**Work to be completed:**
Scan the listing below. Return every line containing the string "card".

**Records:**
══════
import Literature.NumberTheory.LFunctions.HeckeLandauPageLowerBound

/-!
# Route `PrimeLevelFamEdge` — TYPED IDEA DELTAS, deck 7: RESOLUTION (card K6-11 «W-RES — the door's
# output lies below the Page resolution»; cell ls-idea, seat ls-idea-lens-6 gen 4, sketch #7
`Sketch_WRES.lean`; critics A PASS as NO-GO/LEDGER LAW at elementary-rigorous grade · B adopted as
BN-18 «W-RES» · C PASS ≤ NC)

The card: door U-d concludes from `K_A ∧ K_B` at ONE compatible prime level `q` (off-diagonal length
`x ≍ q^{1+λ}`) a bound `κ·(log x)^{−s} ≤ L(1,χ_D)` with `s = 2a + b > 1` in every regime it runs in;
every CHARACTER-SEPARATING producer of `K_A` delivers it in Page two-branch form, of which the door can
use only branch (N) «no real zero of `L(s,χ_D)` in `[1 − θ(q), 1)`», `θ(q) ≥ C/log x` forced by honesty
— and (N) ALONE already gives `L(1,χ_D) ≥ c₂θ(q) ≥ c₂C/log x` (Hecke–Landau–Page), which DOMINATES the
door's output. Hence the least ADMISSIBLE form of `K_A/K_B` is BRANCH-FREE — which the route's own
typed K_A `KMV2000.MomentAsymptotics 1 Δ T₁ T₂` IS (W-RES confirms the typing and prices only the
cell's two-branch relaxations). Typed here: `BranchN` (what branch (N) asserts), the KERNEL link
`branchN_lowerBound` (branch (N) ⇒ `c₂θ ≤ ‖L(1,χ_D)‖`, HYPOTHESIS-FREE through the tree's PROVED
`heckeLandauPageLB_scale`, Literature `HeckeLandauPageLowerBound.lean`), and the two domination
inequalities (the sketch's, proved). «typed ≠ proved for the card's regime claims (`s > 1`,
`θ ≥ C/log x`); no exceptional-zero theorem (no Landau–Siegel exclusion, no Theorem 1–2 of
arXiv:2211.02515, no repaired Margin232) is proved by ideation». Filed `--supports stmt-Parity-20007
--as helper`.
-/

noncomputable section

namespace Summit.Parity.GeneralizedHardyLittlewood.Theorems.PrimeLevelFamEdgeIdeaDeltas

open Literature.NumberTheory.LFunctions

/-- **K6-11: branch (N) content for `χ`** of an honest two-branch mollified-moment theorem at a level
whose off-diagonal sums have length `x` (`MomentAsymptoticsTwoBranch` / K4-5 / K-I8-7 shapes;
`θ = θ(q) ≥ C/log x`): no real zero of `L(s, χ)` in `[1 − θ, 1)`. A PREDICATE in `(θ, χ)`; nothing
asserted. [cite: MontgomeryVaughan2007, Thm. 11.4 (11.7)] -/
def BranchN (θ : ℝ) (D : ℕ) [NeZero D] (χ : DirichletCharacter ℂ D) : Prop :=
  ∀ σ : ℝ, 1 - θ ≤ σ → σ < 1 → χ.LFunction σ ≠ 0

/-- **K6-11 (kernel, hypothesis-free): branch (N) ALONE already yields `c₂·θ ≤ ‖L(1,χ)‖`** for every
nonprincipal `χ mod D`, `D ≥ 3`, `0 < θ ≤ η₀/log D` — with `c₂ = c₂(η₀) > 0` from the tree's PROVED
Hecke–Landau–Page resolution form `heckeLandauPageLB_scale` (no named fact involved).
[cite: MontgomeryVaughan2007, Thm. 11.4 (11.7) and (11.10)] -/
theorem branchN_lowerBound {η₀ : ℝ} (hη : 0 < η₀) :
    ∃ c₂ : ℝ, 0 < c₂ ∧ ∀ (D : ℕ) [NeZero D] (χ : DirichletCharacter ℂ D), 3 ≤ D → χ ≠ 1 →
      ∀ θ : ℝ, 0 < θ → θ * Real.log D ≤ η₀ → BranchN θ D χ → c₂ * θ ≤ ‖χ.LFunction 1‖ :=
  heckeLandauPageLB_scale hη

/-- **K6-11, the DOMINATION inequality (proved, the sketch's).** For `s > 1` (`s = 2a + b`) and
`κ, c₂, C > 0`: whenever `0 < log x` and `log x ≥ (κ/(c₂ C))^{1/(s−1)}`, the door's output
`κ (log x)^{−s}` is at most branch (N)'s free consequence `c₂ C/log x` (`θ(q) ≥ C/log x`). Pure real
analysis. [cite: MontgomeryVaughan2007, Thm. 11.4 (11.7)] -/
theorem door_output_dominated {s κ c₂ C x : ℝ} (hs : 1 < s) (hκ : 0 < κ) (hc : 0 < c₂)
    (hC : 0 < C) (hL0 : 0 < Real.log x) (hL2 : (κ / (c₂ * C)) ^ (s - 1)⁻¹ ≤ Real.log x) :
    κ * Real.log x ^ (-s) ≤ c₂ * C / Real.log x := by
  set L := Real.log x with hLdef
  have hcC : 0 < c₂ * C := mul_pos hc hC
  have hr : 0 ≤ κ / (c₂ * C) := le_of_lt (div_pos hκ hcC)
  have hs1 : s - 1 ≠ 0 := by linarith
  have hpow : κ / (c₂ * C) ≤ L ^ (s - 1) := by
    have := Real.rpow_le_rpow (Real.rpow_nonneg hr _) hL2 (le_of_lt (by linarith : (0:ℝ) < s - 1))
    rwa [Real.rpow_inv_rpow hr hs1] at this
  have hLs1 : 0 < L ^ (s - 1) := Real.rpow_pos_of_pos hL0 _
  have hsplit : L ^ (-s) = (L ^ (s - 1))⁻¹ * L⁻¹ := by
    rw [show -s = -(s - 1) + (-1) by ring, Real.rpow_add hL0, Real.rpow_neg hL0.le,
      Real.rpow_neg_one]
  have hk : κ * (L ^ (s - 1))⁻¹ ≤ c₂ * C := by
    rw [← div_eq_mul_inv, div_le_iff₀ hLs1]
    have := (div_le_iff₀ hcC).1 hpow
    linarith [this]
  calc κ * L ^ (-s) = κ * (L ^ (s - 1))⁻¹ * L⁻¹ := by rw [hsplit]; ring
    _ ≤ c₂ * C * L⁻¹ := mul_le_mul_of_nonneg_right hk (le_of_lt (inv_pos.2 hL0))
    _ = c₂ * C / L := by rw [div_eq_mul_inv]

/-- **K6-11, domination in the SLIVER's form (proved):** branch (N) there has
`θ(q) ≍ C log log x/log x`; for `log x ≥ e` this only helps (`log log x ≥ 1`).
[cite: MontgomeryVaughan2007, Thm. 11.4 (11.7)] -/
theorem door_output_dominated_loglog {s κ c₂ C x : ℝ} (hs : 1 < s) (hκ : 0 < κ) (hc : 0 < c₂)
    (hC : 0 < C) (hL1 : Real.exp 1 ≤ Real.log x)
    (hL2 : (κ / (c₂ * C)) ^ (s - 1)⁻¹ ≤ Real.log x) :
    κ * Real.log x ^ (-s) ≤ c₂ * C * Real.log (Real.log x) / Real.log x := by
  have hL0 : 0 < Real.log x := lt_of_lt_of_le (Real.exp_pos 1) hL1
  have hLL : 1 ≤ Real.log (Real.log x) := by
    rw [Real.le_log_iff_exp_le hL0]; exact hL1
  have h := door_output_dominated hs hκ hc hC hL0 hL2
  calc κ * Real.log x ^ (-s) ≤ c₂ * C / Real.log x := h
    _ = c₂ * C * 1 / Real.log x := by ring
    _ ≤ c₂ * C * Real.log (Real.log x) / Real.log x := by
        apply div_le_div_of_nonneg_right _ hL0.le
        exact mul_le_mul_of_nonneg_left hLL (le_of_lt (mul_pos hc hC))

end Summit.Parity.GeneralizedHardyLittlewood.Theorems.PrimeLevelFamEdgeIdeaDeltas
══════
**Exercise answer:**
# Route `PrimeLevelFamEdge` — TYPED IDEA DELTAS, deck 7: RESOLUTION (card K6-11 «W-RES — the door's
The card: door U-d concludes from `K_A ∧ K_B` at ONE compatible prime level `q` (off-diagonal length
inequalities (the sketch's, proved). «typed ≠ proved for the card's regime claims (`s > 1`,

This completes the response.